Records from a dataset
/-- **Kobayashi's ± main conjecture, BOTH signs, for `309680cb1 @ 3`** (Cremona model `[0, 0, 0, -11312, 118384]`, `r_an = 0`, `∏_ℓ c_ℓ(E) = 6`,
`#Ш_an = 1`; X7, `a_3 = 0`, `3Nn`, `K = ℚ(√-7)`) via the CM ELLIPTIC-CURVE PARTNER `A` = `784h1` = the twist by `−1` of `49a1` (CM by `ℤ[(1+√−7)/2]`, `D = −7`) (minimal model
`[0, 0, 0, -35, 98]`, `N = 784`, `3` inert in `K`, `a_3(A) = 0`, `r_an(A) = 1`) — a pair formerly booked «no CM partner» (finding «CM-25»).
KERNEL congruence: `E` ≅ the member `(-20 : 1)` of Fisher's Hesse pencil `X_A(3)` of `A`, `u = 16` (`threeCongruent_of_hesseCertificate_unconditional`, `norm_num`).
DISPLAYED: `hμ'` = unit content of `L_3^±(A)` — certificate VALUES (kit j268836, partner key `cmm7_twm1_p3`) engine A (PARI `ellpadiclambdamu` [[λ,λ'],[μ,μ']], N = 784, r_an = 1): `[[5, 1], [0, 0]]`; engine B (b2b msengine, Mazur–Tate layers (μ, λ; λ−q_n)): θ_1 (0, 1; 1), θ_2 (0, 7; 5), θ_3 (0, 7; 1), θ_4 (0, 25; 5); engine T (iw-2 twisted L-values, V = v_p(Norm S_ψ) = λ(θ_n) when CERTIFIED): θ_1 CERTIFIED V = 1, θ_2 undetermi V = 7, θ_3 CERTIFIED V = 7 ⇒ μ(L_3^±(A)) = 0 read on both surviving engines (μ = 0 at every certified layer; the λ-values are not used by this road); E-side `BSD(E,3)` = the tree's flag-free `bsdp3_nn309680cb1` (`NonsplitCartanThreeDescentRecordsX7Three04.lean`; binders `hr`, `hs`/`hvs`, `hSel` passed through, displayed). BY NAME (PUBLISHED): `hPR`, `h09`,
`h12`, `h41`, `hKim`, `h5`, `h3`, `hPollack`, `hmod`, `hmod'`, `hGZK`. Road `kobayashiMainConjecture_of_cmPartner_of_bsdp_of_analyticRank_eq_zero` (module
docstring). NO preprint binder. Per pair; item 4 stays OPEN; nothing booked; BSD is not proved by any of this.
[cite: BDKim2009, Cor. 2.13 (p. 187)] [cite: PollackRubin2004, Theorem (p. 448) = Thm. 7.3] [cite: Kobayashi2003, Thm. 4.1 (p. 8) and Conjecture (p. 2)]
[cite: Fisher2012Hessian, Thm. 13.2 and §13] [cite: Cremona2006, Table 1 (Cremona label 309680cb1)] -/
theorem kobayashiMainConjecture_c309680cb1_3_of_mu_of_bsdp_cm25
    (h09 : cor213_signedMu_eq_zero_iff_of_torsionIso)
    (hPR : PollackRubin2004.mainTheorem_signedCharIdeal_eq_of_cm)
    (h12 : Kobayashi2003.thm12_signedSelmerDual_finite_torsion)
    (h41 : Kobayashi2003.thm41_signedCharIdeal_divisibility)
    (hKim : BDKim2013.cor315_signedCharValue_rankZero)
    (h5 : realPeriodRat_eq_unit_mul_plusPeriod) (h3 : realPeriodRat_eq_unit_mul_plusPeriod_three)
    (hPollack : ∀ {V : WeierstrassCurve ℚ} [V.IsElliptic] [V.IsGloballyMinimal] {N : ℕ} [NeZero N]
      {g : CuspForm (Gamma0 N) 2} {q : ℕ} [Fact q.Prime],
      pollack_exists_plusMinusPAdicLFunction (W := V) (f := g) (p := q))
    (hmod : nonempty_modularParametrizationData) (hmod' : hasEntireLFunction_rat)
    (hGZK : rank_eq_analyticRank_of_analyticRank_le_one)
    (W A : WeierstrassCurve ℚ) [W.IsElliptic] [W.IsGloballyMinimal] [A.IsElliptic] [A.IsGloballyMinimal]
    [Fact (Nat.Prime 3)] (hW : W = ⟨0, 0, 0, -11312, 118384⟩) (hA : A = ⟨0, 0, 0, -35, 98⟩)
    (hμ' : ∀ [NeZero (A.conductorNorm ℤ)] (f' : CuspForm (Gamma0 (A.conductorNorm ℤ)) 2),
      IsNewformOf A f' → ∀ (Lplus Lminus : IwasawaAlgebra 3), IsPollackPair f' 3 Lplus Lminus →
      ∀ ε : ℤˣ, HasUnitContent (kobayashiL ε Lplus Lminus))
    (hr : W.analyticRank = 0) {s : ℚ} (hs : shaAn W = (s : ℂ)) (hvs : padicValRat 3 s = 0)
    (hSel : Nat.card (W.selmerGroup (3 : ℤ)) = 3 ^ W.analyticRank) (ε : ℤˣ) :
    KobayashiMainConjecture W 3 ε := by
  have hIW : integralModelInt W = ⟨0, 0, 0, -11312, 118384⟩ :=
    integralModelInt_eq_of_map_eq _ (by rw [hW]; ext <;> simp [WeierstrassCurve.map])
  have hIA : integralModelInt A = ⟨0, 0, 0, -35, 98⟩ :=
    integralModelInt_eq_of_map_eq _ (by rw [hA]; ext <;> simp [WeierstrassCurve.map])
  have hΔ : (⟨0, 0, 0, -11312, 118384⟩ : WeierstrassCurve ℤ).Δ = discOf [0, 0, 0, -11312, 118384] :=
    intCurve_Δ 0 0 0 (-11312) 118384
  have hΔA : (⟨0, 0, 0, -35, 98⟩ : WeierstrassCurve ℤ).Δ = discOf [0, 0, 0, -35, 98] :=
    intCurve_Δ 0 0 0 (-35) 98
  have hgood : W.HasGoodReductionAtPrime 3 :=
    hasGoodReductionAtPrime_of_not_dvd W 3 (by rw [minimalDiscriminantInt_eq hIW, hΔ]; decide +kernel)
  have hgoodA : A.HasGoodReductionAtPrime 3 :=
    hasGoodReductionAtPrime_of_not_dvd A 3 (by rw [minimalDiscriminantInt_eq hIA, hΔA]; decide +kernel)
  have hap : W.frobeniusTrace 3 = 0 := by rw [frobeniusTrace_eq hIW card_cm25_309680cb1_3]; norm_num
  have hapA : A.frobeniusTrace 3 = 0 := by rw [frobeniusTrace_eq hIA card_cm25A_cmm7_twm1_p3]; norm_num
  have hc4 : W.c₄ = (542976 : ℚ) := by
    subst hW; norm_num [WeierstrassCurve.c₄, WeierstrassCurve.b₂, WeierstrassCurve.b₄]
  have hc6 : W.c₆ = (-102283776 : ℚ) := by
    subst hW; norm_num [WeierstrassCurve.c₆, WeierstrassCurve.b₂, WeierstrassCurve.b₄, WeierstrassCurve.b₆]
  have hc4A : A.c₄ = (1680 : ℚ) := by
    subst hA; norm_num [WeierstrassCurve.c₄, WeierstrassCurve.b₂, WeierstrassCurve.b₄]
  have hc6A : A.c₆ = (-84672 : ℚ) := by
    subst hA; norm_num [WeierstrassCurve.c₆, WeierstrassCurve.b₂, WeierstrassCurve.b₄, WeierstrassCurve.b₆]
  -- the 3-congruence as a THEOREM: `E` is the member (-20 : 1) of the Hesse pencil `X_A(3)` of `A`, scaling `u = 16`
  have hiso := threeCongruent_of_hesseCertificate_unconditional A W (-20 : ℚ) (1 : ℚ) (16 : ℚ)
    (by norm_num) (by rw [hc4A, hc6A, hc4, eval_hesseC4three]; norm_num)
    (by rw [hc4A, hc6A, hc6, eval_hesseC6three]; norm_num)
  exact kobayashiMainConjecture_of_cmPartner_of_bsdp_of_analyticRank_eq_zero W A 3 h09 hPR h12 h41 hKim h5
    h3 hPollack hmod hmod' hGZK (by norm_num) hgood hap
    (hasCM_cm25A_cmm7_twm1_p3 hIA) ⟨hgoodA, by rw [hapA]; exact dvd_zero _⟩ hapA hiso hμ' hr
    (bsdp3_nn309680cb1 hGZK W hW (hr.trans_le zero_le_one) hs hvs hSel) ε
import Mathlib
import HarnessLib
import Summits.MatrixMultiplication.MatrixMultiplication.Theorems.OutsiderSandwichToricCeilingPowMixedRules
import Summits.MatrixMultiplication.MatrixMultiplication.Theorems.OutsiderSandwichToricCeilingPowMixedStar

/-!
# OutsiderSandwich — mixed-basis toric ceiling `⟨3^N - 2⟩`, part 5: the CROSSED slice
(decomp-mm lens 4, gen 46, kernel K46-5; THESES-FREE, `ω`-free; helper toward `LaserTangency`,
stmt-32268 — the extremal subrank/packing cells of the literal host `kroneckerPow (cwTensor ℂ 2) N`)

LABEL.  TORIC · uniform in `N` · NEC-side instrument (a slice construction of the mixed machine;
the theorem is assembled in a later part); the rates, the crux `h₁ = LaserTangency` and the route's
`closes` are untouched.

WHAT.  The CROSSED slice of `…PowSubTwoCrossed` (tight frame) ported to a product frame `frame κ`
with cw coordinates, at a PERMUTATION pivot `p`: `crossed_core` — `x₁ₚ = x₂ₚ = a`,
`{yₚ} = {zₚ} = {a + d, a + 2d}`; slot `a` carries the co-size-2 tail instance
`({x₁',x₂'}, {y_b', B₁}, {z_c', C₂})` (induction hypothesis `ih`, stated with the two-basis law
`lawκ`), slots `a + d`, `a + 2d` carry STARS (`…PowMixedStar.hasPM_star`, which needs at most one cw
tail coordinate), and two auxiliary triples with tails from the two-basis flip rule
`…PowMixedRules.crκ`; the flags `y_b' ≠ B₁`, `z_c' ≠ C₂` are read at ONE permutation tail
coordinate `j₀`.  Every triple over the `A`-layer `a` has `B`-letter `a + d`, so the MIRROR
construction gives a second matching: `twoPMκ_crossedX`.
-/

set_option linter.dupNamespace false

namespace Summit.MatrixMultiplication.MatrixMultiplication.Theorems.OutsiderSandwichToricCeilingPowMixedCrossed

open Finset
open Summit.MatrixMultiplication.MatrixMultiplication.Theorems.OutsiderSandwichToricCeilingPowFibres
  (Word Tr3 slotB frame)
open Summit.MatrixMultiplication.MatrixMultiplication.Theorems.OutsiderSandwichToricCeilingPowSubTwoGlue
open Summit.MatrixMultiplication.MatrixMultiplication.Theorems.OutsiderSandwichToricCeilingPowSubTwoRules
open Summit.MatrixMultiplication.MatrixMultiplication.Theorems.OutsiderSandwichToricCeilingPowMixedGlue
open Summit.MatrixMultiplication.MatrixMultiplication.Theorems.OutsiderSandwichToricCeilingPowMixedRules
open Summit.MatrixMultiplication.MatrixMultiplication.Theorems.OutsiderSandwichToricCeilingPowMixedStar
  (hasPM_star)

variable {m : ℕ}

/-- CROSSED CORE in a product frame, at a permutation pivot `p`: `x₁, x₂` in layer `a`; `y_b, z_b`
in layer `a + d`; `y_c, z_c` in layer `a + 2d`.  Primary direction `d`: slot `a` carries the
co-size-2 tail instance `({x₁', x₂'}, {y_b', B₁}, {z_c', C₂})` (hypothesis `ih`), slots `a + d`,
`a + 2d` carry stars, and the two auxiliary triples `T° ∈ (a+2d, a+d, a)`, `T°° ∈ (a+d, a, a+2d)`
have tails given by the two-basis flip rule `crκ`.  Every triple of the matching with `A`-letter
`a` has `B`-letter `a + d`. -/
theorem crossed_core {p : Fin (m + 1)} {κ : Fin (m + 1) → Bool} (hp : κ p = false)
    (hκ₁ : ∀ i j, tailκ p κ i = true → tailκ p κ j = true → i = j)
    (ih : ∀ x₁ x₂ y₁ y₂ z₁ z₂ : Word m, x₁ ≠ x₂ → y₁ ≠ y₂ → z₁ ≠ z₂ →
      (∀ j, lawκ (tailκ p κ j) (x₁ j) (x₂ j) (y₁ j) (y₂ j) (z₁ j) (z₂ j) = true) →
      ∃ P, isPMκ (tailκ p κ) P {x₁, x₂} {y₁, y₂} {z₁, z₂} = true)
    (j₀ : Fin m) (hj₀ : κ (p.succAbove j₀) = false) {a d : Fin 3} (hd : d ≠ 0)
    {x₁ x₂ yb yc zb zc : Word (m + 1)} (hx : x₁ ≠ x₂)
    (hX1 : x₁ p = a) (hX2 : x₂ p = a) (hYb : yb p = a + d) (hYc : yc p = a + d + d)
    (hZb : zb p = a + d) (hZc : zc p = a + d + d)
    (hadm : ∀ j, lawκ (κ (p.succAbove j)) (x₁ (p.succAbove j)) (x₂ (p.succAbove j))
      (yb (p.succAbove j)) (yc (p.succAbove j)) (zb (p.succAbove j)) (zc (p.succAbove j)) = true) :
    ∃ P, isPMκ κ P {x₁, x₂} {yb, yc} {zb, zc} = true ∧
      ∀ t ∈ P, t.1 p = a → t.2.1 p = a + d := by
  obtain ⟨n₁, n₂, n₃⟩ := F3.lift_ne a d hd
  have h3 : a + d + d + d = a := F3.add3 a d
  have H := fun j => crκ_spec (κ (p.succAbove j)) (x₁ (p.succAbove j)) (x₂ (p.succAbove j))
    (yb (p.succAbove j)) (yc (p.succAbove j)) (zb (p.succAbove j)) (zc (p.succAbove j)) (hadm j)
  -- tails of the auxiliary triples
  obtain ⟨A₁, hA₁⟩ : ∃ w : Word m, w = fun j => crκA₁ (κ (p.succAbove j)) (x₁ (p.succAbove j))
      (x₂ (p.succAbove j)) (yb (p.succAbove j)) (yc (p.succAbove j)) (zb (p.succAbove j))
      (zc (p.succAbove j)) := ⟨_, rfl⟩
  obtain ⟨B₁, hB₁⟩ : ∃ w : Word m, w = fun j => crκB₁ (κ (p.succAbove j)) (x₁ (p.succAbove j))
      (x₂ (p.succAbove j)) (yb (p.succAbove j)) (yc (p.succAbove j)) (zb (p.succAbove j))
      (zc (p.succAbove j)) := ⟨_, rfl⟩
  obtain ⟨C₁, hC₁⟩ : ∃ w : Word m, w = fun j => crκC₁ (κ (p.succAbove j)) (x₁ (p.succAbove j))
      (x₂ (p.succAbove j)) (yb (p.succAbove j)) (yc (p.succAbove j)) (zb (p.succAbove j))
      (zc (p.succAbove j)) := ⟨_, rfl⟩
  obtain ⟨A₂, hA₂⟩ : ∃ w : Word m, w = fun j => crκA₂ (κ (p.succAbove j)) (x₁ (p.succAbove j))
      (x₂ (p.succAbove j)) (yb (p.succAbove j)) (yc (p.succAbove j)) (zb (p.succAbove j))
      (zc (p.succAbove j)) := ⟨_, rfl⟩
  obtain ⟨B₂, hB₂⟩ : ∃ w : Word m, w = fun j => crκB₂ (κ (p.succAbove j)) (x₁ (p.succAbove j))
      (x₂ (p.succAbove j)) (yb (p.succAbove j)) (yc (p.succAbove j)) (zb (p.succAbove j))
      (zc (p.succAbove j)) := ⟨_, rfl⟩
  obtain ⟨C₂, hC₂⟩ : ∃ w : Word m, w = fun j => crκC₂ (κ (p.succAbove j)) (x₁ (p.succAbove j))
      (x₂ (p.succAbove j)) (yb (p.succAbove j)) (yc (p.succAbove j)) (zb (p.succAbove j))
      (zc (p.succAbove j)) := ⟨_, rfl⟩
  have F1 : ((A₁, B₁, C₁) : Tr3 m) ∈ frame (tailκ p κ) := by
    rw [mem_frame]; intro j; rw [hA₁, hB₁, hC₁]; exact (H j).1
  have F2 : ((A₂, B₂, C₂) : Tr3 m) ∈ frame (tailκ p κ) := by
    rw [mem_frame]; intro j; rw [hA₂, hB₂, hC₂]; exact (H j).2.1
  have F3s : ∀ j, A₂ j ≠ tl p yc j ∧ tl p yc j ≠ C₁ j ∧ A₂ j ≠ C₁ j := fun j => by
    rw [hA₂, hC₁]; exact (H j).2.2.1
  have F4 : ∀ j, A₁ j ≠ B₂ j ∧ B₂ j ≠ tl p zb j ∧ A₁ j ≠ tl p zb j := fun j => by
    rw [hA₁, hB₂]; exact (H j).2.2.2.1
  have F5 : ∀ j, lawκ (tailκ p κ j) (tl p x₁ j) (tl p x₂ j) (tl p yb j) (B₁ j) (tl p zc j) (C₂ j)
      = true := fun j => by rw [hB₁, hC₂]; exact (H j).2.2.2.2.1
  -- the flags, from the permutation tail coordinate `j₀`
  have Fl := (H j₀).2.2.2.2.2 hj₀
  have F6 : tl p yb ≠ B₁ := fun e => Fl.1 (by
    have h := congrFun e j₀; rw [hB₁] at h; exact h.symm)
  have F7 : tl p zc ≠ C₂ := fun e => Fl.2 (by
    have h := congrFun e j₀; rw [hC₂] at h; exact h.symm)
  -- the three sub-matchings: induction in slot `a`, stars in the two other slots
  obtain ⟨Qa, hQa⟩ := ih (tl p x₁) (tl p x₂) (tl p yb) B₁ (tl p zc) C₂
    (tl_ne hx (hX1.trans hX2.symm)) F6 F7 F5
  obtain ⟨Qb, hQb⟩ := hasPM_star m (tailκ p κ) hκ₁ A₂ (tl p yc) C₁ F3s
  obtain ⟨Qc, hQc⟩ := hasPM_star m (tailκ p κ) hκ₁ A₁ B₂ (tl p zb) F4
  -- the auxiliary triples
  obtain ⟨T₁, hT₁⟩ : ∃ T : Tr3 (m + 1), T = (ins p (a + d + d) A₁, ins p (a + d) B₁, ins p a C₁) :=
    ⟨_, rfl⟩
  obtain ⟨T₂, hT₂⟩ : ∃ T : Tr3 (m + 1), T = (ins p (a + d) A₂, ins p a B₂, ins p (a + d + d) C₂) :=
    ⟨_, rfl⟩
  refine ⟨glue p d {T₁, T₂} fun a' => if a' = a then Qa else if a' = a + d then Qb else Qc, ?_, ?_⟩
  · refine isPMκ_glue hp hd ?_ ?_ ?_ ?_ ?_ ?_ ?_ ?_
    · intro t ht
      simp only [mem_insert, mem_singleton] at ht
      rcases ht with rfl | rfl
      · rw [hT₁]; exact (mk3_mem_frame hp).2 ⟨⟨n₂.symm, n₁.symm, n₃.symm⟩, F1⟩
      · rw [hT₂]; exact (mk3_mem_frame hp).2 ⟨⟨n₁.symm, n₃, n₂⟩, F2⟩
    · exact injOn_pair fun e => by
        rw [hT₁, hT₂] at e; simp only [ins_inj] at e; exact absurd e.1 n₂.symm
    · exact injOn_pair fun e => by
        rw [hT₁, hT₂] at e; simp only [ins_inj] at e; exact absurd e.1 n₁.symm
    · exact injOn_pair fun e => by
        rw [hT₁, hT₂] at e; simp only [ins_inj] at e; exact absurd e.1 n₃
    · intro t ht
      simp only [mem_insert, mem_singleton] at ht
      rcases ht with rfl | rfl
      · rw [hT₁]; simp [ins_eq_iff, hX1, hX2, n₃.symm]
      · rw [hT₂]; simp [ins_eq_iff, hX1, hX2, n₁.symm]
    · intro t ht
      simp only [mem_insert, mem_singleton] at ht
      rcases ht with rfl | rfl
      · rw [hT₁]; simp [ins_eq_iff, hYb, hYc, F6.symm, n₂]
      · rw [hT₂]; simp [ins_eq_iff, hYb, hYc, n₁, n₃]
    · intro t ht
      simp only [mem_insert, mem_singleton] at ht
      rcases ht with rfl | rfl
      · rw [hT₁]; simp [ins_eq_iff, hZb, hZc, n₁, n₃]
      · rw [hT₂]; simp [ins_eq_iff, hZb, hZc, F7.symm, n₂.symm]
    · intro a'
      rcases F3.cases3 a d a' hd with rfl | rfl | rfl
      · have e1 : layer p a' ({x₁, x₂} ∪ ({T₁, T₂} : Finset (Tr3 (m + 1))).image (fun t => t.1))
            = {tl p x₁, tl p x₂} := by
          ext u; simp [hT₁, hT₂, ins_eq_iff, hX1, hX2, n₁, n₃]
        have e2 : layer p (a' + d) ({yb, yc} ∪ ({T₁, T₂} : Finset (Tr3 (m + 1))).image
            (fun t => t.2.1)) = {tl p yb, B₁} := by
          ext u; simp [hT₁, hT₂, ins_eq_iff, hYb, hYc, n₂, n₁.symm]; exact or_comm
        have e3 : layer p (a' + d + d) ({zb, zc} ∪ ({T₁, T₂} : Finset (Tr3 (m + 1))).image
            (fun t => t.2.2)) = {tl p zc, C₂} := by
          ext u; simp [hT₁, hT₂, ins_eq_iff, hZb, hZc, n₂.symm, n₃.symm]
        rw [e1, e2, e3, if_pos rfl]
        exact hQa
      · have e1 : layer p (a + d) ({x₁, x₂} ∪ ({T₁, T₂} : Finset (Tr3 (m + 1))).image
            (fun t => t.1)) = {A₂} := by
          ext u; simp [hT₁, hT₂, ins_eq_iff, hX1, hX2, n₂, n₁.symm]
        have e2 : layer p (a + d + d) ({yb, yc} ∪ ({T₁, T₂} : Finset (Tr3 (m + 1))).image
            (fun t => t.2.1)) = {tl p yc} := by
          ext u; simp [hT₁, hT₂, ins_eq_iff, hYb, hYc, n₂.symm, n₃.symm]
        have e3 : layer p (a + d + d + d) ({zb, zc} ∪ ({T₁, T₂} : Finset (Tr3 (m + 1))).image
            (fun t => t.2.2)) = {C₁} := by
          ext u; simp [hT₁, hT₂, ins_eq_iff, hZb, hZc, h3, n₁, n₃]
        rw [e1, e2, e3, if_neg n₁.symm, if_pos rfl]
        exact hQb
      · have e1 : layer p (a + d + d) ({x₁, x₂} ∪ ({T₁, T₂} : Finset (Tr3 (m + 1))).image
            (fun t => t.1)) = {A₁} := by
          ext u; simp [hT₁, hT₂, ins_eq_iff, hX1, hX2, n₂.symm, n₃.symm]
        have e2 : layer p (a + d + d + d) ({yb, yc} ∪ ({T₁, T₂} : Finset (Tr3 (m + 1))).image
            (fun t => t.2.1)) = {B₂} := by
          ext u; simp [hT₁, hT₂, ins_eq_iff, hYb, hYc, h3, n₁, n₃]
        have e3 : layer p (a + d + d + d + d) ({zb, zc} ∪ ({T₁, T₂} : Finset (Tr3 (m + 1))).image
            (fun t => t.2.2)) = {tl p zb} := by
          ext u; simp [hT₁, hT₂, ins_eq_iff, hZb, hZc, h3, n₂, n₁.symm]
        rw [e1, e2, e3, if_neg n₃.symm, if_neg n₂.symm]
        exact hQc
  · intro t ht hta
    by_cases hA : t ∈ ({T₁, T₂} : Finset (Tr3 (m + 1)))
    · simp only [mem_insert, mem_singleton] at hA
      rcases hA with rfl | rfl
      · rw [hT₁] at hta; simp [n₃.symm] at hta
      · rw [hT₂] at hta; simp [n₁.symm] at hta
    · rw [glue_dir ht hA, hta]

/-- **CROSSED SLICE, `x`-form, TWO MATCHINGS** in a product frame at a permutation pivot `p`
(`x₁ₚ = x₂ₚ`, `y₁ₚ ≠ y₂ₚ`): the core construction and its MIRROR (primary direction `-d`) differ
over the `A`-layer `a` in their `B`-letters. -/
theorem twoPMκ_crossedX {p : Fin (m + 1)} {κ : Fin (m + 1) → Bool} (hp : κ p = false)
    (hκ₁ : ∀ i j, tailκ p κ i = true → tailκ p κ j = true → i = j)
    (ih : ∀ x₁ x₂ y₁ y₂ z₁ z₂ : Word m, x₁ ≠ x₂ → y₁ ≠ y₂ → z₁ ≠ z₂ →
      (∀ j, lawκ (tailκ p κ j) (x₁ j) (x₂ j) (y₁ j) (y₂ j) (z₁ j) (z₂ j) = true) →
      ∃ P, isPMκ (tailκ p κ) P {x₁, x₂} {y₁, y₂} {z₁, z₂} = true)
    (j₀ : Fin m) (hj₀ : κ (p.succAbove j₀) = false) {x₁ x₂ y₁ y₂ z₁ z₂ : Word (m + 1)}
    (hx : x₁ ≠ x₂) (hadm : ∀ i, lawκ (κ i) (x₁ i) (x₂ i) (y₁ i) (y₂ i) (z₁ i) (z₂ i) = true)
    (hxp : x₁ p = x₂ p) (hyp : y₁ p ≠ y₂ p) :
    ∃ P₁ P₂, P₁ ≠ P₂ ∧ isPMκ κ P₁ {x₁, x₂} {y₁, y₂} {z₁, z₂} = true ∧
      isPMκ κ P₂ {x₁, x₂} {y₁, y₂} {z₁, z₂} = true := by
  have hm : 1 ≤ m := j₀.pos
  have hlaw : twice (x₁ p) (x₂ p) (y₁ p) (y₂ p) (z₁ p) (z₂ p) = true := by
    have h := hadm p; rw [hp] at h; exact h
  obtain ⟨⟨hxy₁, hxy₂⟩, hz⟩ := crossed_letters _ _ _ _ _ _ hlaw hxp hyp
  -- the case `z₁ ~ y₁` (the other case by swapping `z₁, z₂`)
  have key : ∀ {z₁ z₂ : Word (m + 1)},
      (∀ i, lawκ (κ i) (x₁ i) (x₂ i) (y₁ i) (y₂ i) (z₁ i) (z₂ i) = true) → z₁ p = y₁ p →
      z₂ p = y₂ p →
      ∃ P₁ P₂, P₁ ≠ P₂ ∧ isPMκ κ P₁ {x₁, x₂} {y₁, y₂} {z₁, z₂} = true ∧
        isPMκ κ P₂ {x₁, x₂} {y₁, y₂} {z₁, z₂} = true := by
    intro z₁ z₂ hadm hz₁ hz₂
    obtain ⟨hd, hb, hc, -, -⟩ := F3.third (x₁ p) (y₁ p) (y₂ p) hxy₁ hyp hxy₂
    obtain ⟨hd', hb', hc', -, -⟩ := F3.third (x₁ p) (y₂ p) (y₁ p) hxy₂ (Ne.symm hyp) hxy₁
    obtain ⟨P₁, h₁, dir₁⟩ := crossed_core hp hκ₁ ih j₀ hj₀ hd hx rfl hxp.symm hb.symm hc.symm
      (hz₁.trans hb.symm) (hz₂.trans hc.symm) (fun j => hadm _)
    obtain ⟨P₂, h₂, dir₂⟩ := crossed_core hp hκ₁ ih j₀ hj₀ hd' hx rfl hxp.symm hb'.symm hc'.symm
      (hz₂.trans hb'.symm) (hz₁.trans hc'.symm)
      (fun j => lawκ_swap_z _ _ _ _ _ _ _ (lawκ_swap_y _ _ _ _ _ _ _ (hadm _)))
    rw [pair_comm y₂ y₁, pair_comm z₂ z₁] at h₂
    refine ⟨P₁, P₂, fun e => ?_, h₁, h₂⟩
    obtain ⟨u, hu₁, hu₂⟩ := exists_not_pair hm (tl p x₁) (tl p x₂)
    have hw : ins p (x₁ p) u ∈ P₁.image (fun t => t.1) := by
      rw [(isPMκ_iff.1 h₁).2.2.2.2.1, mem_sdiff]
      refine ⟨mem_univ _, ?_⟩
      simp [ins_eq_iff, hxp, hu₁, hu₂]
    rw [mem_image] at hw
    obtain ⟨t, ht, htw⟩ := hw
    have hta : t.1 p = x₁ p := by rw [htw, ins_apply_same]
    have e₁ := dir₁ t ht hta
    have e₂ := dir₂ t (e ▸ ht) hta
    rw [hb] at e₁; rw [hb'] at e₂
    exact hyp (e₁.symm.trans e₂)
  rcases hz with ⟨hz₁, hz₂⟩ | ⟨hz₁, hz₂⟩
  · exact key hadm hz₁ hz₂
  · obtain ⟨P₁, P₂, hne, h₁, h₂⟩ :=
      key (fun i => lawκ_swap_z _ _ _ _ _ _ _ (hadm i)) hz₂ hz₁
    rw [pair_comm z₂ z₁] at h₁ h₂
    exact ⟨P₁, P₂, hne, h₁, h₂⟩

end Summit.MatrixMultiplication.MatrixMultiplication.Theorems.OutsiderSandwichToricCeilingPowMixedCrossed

# [AIM OF THE TASK]
Taking the entries above, write out exactly each line from the one holding "have hΔA : (⟨0, 0, 0, -35, 98⟩" to the one holding "have hc4 : W.c₄ = (542976 : ℚ) := by", both included, and stop there.

# [THE COMPLETED TASK]
  have hΔA : (⟨0, 0, 0, -35, 98⟩ : WeierstrassCurve ℤ).Δ = discOf [0, 0, 0, -35, 98] :=
    intCurve_Δ 0 0 0 (-35) 98
  have hgood : W.HasGoodReductionAtPrime 3 :=
    hasGoodReductionAtPrime_of_not_dvd W 3 (by rw [minimalDiscriminantInt_eq hIW, hΔ]; decide +kernel)
  have hgoodA : A.HasGoodReductionAtPrime 3 :=
    hasGoodReductionAtPrime_of_not_dvd A 3 (by rw [minimalDiscriminantInt_eq hIA, hΔA]; decide +kernel)
  have hap : W.frobeniusTrace 3 = 0 := by rw [frobeniusTrace_eq hIW card_cm25_309680cb1_3]; norm_num
  have hapA : A.frobeniusTrace 3 = 0 := by rw [frobeniusTrace_eq hIA card_cm25A_cmm7_twm1_p3]; norm_num
  have hc4 : W.c₄ = (542976 : ℚ) := by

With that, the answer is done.